Esse post poderia ser sobre como meus olhos azuis são lindos porém defeituosos, mas não, o karma é outro.
Vou contar algumas das muitas histórias bizarras envolvendo o tal do karma e, creio vocês vão entender.
Eu não sou a guria mais linda do mundo. Sou bonitinha, até, mas não sou daquelas que chama atenção e para o trânsito, beeem longe disso, o que faz com que eu pareça (e só pareça, que fique claro), atingível. Por atingível, entendam que eu possa cair em qualquer papinho.
Cobradores e motoristas de ônibus são cheios de papinhos para aquelas moças que eles julgam “atingíveis” e eu não me preocuparia com isso se eu não tivesse que ver, toda a vida, olhares sensuais da parte deles. Olham pra mim e baixam os olhos para meus peitos e quase sempre falam com eles (como se eles fossem responder)… O horror!
Seguranças de balada também são adeptos ferrenhos dos olhares sensuais. Eles chegam ao cúmulo de ficar olhando pra sua bunda enquanto você está lá se acabando de dançar e não ver mais nada, inclusive dão aquela mordidinha horrenda no cantinho da boca.
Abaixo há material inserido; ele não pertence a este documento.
/-
Copyright (c) 2026. All rights reserved.
Released under Apache 2.0 license as described in the file LICENSE.
Authors: abc-iut cell, prover seat abc-iut-L6-t14 (wave 2).
-/
import Literature.AnabelianGeometry.AbsoluteAnabelian.AbsTopII.PositiveSlopeHenselPolynomial
import HarnessLib

/-!
# [AbsTopII] Lemma 2.1, polynomial special case: the corrected named statement (and its proof)

Successor of the refuted typing
`Literature.AnabelianGeometry.AbsoluteAnabelian.positiveSlopeHensel_polynomial`
(`AbsTopII/PositiveSlopeHensel.lean`; refuted by `not_positiveSlopeHensel_polynomial` in
`AbsTopII/PositiveSlopeHenselCounterexample.lean`): the same statement WITH the printed continuity
hypothesis of [AbsTopII] Lemma 2.1 p. 31 — the homomorphism `𝒪_k[[Y]] → 𝒪_k[[X]]`, `Yⱼ ↦ fⱼ`, is
continuous, i.e. `fⱼ(0) ∈ 𝔪` — under the name announced to consumers by the L4 layer
(`positiveSlopeHensel_polynomial'`), together with its discharge
`positiveSlopeHensel_polynomial'_holds` by the theorem
`positiveSlopeHensel_polynomial_of_constantCoeff_mem` of `AbsTopII/PositiveSlopeHenselPolynomial.lean`.
Nothing about the IUT corpus is asserted; this is a classical lemma of a refereed paper.
-/

namespace Literature.AnabelianGeometry.AbsoluteAnabelian

open IsLocalRing

/-- **[AbsTopII] Lemma 2.1 (Positive slope version of Hensel's lemma), polynomial / `k' = k`
special case, corrected statement**: `O` a complete discrete valuation ring (`= 𝒪_k`),
`f₁, …, f_n ∈ O[X₁, …, X_m]` with `fⱼ(0) ∈ 𝔪` (continuity of `Yⱼ ↦ fⱼ`, p. 31: "continuous
`𝒪_k`-algebra homomorphism") and some `n × n` minor of the Jacobian a nonzero polynomial ("the
differential has rank `n` over the fraction field"); then there are `β₀ ∈ 𝔪ⁿ` and `r > 0` such
that every `β' ≡ β₀ (mod 𝔪^r)` is `(fⱼ(x))ⱼ` for some `x ∈ 𝔪^m`. TODO(general form): power series
`fⱼ ∈ 𝒪_k[[X]]` and the uniformity of `β₀, r` over finite extensions `k'/k`.
[cite: MochizukiAbsTopII2013, Lemma 2.1 p.31] -/
def positiveSlopeHensel_polynomial' : Prop :=
  ∀ (O : Type) [CommRing O] [IsDomain O] [IsDiscreteValuationRing O]
    [IsAdicComplete (IsLocalRing.maximalIdeal O) O] (m n : ℕ) (f : Fin n → MvPolynomial (Fin m) O),
    (∀ j, MvPolynomial.constantCoeff (f j) ∈ IsLocalRing.maximalIdeal O) →
    (∃ S : Fin n ↪ Fin m,
        (Matrix.of fun j k : Fin n => MvPolynomial.pderiv (S k) (f j)).det ≠ 0) →
      ∃ (β₀ : Fin n → O) (r : ℕ), (∀ j, β₀ j ∈ IsLocalRing.maximalIdeal O) ∧ 0 < r ∧
        ∀ β' : Fin n → O, (∀ j, β' j - β₀ j ∈ IsLocalRing.maximalIdeal O ^ r) →
          ∃ x : Fin m → O, (∀ i, x i ∈ IsLocalRing.maximalIdeal O) ∧
            ∀ j, MvPolynomial.eval x (f j) = β' j

/-- The corrected [AbsTopII] Lemma 2.1 special case HOLDS (discharged by
`positiveSlopeHensel_polynomial_of_constantCoeff_mem`). [cite: MochizukiAbsTopII2013, Lemma 2.1 p.31] -/
theorem positiveSlopeHensel_polynomial'_holds : positiveSlopeHensel_polynomial' :=
  fun O _ _ _ _ m n f hf0 hS => positiveSlopeHensel_polynomial_of_constantCoeff_mem O m n f hf0 hS

end Literature.AnabelianGeometry.AbsoluteAnabelian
Uó!
Caras feios no metrô utilizam-se da mesma tática de olhares sensuais… Eles olham para qualquer parte do seu corpo que não seja o seu rosto, dão aquela fechadinha nos olhos e, quase sempre quando reparam que você está olhando feio, partem com os olhares sensuais para o seu cabelo (eles nunca olham nos olhos) e começam a tentar puxar papo, enquanto chegam perto de você. Eu corro e desço, mesmo que não seja a minha estação.
Agora, o pior olhar sensual que eu já tive na minha vida, foi num museu (prefiro não citar nomes). Estava eu lá, toda bela e saltitante observando por horas e horas e horas e horas cada obra, admirando cada detalhe e fazendo valer o dinheiro da entrada quando eis que surge… O chato! Porque, assim, uma pessoa que vai puxar papinho contigo no museu só pode ser um chato. O cara chega do meu lado:
- Pintura bonita né?
- É. (Bem seca, pra ele se tocar e vazar da minha frente)
- Não é mais bonita do que você. (Não adiantou, ok, plano B)
- Obrigada. Licença. (Seca novamente e fui pro outro lado)
Parei pra ver outra coisa, do outro lado do salão:
- Você por aqui de novo! (Porra, estamos num museu!)
- É, né. (Estava de bom humor E educadinha no dia)
- Sabe de quem é essa pintura?
- Sei, tá escrito ali, ó.
- Ah, mas você sabe quem é *insira o nome de qualquer pintor abstrato aqui*. (Ai, meu saco…)
… Depois de meia hora de explicação e eu com cara de cu…
- Mas, sabe, essa pintura é muito bonita, mas não tanto quanto você… (A mesma cantada barata? Ah não!)
- Quer saber, amigo, vai tomar no cu, me deixa ver a porra do museu em paz. (Meia hora de explicação acabam com a minha paciência).
Ok, o cara saiu de perto de mim, sentou no meio do museu e eu achei que ele estava contente… Fui, passei por um lado, pelo outro, blá blá blá… Quando eu olho pra trás, o sujeito está lá, olhando pra mim com olhares sensuais. Maldito karma oftalmológico!
Reação final? Fui embora. Nem todo o meu suado dinheiro gasto na entrada de um museu vale essa inconveniênca…
Lição aprendida?
Se na próxima encarnação eu for homem, eu nunca vou repetir cantada… E eu jamais vou olhar pra uma guria com olhares sensuais, porque olho meio aberto meio fechado, sobrancelha arqueada e biquinho não são NADA sensuais.